**TASK DETAILS**
The word "weight" occurs in some of the lines below; copy each of those lines.

---------- RECORD SET ----------

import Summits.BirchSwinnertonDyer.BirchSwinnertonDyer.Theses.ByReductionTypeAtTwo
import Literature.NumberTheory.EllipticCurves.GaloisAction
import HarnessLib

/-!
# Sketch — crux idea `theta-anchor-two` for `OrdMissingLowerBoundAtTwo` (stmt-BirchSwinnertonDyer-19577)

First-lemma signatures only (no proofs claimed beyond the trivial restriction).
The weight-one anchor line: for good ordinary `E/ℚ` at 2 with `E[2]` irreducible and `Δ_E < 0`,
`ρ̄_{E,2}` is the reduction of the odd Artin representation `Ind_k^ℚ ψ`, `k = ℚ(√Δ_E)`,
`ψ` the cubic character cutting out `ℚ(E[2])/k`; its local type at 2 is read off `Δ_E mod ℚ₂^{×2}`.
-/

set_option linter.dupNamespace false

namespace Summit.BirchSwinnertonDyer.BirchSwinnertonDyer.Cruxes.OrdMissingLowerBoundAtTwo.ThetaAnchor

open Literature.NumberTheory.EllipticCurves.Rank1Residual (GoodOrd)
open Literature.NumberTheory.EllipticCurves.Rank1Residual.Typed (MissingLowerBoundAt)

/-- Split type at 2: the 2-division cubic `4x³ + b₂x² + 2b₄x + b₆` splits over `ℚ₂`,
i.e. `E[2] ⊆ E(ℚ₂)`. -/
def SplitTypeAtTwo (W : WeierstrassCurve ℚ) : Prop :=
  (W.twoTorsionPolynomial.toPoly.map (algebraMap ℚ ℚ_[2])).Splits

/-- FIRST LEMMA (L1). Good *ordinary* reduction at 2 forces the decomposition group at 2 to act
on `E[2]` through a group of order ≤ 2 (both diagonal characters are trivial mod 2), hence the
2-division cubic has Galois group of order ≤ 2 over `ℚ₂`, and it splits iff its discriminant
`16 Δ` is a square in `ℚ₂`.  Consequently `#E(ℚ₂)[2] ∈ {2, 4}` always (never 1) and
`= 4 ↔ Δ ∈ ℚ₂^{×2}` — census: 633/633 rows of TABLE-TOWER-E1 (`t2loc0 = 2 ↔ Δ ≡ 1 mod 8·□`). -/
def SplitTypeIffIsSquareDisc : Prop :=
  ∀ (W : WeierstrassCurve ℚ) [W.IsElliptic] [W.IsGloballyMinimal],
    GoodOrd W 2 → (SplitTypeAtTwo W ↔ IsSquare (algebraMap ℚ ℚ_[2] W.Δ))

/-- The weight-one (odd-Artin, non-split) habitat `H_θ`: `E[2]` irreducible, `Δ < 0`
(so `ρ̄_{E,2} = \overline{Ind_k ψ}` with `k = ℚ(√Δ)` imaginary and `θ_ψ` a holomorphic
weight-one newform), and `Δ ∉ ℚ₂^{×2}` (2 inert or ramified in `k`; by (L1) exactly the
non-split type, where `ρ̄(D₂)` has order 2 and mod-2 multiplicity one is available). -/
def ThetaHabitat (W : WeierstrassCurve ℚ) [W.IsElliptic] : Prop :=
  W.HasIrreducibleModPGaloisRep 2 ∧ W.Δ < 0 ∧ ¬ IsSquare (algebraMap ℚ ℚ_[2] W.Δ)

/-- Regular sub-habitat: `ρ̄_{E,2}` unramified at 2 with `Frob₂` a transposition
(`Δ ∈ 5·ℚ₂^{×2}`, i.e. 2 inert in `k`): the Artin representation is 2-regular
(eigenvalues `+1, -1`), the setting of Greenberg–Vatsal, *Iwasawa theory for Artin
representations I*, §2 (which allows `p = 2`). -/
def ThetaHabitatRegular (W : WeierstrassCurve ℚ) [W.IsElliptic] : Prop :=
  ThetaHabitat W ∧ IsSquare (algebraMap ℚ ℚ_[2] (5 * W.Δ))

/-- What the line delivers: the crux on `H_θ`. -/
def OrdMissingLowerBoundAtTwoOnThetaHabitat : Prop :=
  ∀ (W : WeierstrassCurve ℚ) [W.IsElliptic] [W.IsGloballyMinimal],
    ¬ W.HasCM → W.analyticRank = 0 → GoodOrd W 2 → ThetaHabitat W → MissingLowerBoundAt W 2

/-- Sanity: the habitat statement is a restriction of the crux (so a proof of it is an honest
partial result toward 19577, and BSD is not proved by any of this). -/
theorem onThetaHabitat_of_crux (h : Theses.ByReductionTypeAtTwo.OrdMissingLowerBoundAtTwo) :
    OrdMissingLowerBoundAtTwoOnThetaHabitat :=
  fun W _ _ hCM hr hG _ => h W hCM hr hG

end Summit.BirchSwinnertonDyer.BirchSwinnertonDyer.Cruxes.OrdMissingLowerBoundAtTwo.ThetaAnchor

----------
---------- RECORD SET ----------

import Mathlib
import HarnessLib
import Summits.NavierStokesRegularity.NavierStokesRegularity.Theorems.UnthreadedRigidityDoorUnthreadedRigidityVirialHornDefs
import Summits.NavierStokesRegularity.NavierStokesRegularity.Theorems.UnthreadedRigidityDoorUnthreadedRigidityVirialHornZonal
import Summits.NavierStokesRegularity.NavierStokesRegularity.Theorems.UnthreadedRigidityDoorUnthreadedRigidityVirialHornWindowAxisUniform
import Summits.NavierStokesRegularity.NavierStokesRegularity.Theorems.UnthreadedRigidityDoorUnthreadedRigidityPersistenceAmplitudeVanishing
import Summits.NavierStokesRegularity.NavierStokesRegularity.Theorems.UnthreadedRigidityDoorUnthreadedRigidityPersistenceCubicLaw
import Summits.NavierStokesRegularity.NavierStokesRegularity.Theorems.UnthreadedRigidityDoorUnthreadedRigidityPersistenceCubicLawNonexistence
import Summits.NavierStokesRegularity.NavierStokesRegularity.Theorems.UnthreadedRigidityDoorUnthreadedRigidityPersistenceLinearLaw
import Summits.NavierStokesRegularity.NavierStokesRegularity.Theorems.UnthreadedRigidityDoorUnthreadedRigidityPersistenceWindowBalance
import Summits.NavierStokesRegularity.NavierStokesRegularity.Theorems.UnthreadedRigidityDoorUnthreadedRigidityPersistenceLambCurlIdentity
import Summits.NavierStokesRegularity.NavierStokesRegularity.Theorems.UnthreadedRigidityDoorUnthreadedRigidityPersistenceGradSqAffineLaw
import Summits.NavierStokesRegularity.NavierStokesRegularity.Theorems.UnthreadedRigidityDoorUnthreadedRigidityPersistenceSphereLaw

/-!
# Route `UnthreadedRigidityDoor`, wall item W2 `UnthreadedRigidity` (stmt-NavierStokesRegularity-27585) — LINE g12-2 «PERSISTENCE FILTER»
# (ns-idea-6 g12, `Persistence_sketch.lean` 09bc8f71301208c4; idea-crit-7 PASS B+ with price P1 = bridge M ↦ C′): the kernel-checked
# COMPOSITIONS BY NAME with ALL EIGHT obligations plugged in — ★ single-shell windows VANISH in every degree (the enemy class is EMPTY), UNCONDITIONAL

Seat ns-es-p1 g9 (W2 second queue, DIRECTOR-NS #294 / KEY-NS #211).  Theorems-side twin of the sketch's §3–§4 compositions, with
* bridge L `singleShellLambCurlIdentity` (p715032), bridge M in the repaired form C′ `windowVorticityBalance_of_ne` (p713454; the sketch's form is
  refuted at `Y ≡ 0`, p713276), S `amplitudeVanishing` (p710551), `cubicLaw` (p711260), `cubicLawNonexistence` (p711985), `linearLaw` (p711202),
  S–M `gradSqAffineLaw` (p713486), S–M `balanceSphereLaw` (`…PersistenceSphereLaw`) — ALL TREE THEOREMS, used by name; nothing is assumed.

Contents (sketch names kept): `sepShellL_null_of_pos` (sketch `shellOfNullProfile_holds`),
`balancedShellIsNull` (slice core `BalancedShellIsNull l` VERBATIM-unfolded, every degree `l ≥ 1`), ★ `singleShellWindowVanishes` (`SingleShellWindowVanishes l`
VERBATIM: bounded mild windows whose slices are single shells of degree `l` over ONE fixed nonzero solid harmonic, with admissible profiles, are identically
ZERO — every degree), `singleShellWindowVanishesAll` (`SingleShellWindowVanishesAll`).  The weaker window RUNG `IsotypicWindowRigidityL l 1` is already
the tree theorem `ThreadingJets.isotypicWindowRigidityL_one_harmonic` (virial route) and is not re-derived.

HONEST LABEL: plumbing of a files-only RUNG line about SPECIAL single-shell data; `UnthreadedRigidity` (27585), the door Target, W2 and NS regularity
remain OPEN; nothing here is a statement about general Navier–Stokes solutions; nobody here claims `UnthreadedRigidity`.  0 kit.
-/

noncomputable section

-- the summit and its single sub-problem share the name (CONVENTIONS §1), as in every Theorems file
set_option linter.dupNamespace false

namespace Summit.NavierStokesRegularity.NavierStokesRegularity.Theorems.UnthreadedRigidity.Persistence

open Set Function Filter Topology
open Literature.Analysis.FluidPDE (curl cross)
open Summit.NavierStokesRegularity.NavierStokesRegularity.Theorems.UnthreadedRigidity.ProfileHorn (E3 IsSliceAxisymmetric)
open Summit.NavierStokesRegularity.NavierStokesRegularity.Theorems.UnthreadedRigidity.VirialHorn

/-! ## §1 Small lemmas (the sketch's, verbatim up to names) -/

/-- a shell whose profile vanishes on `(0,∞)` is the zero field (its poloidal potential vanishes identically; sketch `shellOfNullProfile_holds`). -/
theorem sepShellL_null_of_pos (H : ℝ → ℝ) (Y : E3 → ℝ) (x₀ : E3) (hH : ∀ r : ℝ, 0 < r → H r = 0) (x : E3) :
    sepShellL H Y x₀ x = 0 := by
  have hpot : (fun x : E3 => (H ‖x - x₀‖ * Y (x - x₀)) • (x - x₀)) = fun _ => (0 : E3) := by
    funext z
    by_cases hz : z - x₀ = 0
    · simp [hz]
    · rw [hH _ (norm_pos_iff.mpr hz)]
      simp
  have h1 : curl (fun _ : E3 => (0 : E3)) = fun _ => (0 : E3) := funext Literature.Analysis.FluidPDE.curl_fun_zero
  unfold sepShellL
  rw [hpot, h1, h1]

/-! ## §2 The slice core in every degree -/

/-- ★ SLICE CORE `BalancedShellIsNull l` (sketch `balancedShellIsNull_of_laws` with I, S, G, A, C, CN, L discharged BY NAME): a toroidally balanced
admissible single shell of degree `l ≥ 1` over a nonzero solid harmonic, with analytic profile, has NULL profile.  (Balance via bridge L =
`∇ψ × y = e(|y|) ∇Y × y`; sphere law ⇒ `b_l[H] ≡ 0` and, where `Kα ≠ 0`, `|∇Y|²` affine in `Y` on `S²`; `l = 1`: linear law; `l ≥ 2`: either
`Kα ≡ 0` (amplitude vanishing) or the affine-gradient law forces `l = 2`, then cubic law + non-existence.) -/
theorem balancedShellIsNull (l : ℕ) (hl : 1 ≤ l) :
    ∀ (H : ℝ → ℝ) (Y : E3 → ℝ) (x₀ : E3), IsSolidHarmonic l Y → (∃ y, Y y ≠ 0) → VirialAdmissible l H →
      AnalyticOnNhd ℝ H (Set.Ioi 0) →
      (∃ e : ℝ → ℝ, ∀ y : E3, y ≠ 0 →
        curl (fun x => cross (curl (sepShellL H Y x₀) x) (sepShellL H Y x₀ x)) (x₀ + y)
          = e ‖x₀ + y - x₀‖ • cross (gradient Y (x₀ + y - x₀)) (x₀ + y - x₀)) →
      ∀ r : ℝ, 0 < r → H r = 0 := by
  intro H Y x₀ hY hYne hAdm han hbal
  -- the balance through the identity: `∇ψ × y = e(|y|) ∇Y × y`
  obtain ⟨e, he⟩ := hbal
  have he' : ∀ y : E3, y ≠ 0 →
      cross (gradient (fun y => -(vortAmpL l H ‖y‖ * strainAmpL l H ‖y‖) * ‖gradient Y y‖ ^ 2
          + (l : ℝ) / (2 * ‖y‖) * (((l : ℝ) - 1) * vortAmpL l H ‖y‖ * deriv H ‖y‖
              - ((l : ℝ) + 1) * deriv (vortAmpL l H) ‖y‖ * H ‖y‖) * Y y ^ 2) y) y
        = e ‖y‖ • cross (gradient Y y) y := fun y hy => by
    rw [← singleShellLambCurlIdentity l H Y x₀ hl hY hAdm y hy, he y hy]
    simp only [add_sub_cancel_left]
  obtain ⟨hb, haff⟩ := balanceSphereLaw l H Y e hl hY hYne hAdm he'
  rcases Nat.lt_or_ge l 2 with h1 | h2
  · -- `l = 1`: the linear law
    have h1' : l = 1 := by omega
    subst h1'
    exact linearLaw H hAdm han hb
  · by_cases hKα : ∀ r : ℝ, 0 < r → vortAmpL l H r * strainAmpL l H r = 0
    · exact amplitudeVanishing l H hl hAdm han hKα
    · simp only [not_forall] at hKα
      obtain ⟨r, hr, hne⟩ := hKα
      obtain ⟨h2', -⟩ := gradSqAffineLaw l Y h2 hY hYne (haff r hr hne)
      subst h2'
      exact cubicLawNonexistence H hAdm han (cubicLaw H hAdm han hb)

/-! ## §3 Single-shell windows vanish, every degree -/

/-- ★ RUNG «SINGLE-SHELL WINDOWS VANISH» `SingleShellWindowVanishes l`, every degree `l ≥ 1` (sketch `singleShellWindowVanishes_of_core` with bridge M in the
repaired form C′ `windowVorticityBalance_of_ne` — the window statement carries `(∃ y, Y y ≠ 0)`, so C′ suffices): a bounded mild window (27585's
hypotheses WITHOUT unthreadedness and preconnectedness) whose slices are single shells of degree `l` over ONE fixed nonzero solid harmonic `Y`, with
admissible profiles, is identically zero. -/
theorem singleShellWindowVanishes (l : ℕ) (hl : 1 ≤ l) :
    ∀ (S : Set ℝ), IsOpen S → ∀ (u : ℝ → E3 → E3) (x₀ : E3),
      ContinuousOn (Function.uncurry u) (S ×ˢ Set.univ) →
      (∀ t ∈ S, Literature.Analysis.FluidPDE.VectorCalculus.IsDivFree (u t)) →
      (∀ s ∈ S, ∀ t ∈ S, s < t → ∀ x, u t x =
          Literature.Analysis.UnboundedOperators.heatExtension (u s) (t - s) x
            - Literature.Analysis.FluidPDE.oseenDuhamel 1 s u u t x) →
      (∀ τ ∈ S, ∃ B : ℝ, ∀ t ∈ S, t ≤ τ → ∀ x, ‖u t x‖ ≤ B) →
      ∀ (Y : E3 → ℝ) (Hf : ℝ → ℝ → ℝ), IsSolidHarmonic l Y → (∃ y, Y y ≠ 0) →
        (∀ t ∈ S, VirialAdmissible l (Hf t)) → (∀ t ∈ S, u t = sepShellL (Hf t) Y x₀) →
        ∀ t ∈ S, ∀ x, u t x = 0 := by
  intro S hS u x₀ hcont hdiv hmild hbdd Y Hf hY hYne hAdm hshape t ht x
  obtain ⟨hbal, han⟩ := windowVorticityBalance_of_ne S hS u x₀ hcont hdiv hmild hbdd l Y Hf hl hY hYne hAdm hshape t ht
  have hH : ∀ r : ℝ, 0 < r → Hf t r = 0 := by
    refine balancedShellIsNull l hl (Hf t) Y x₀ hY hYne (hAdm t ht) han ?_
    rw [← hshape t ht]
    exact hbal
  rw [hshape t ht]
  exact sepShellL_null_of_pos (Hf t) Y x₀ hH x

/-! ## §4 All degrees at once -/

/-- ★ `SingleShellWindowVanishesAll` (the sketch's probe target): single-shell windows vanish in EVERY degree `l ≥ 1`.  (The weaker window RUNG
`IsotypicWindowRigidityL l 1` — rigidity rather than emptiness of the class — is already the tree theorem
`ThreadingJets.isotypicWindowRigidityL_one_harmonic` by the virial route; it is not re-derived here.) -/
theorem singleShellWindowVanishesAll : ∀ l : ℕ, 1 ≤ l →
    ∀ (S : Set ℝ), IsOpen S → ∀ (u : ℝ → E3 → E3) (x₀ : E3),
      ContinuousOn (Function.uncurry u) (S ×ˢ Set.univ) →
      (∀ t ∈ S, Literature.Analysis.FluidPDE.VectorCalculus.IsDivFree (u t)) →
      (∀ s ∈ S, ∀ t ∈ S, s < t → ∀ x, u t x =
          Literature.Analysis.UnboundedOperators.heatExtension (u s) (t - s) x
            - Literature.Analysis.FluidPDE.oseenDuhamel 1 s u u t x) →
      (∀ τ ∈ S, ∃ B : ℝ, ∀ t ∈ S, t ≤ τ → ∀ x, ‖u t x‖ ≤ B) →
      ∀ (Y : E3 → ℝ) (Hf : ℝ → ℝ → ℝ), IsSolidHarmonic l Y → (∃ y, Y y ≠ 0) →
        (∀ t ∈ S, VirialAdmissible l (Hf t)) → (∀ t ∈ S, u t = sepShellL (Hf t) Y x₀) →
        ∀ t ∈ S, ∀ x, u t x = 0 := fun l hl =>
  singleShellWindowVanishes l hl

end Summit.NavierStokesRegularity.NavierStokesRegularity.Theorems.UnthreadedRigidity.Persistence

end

----------

**SOLUTION**
The weight-one anchor line: for good ordinary `E/ℚ` at 2 with `E[2]` irreducible and `Δ_E < 0`,
/-- The weight-one (odd-Artin, non-split) habitat `H_θ`: `E[2]` irreducible, `Δ < 0`
weight-one newform), and `Δ ∉ ℚ₂^{×2}` (2 inert or ramified in `k`; by (L1) exactly the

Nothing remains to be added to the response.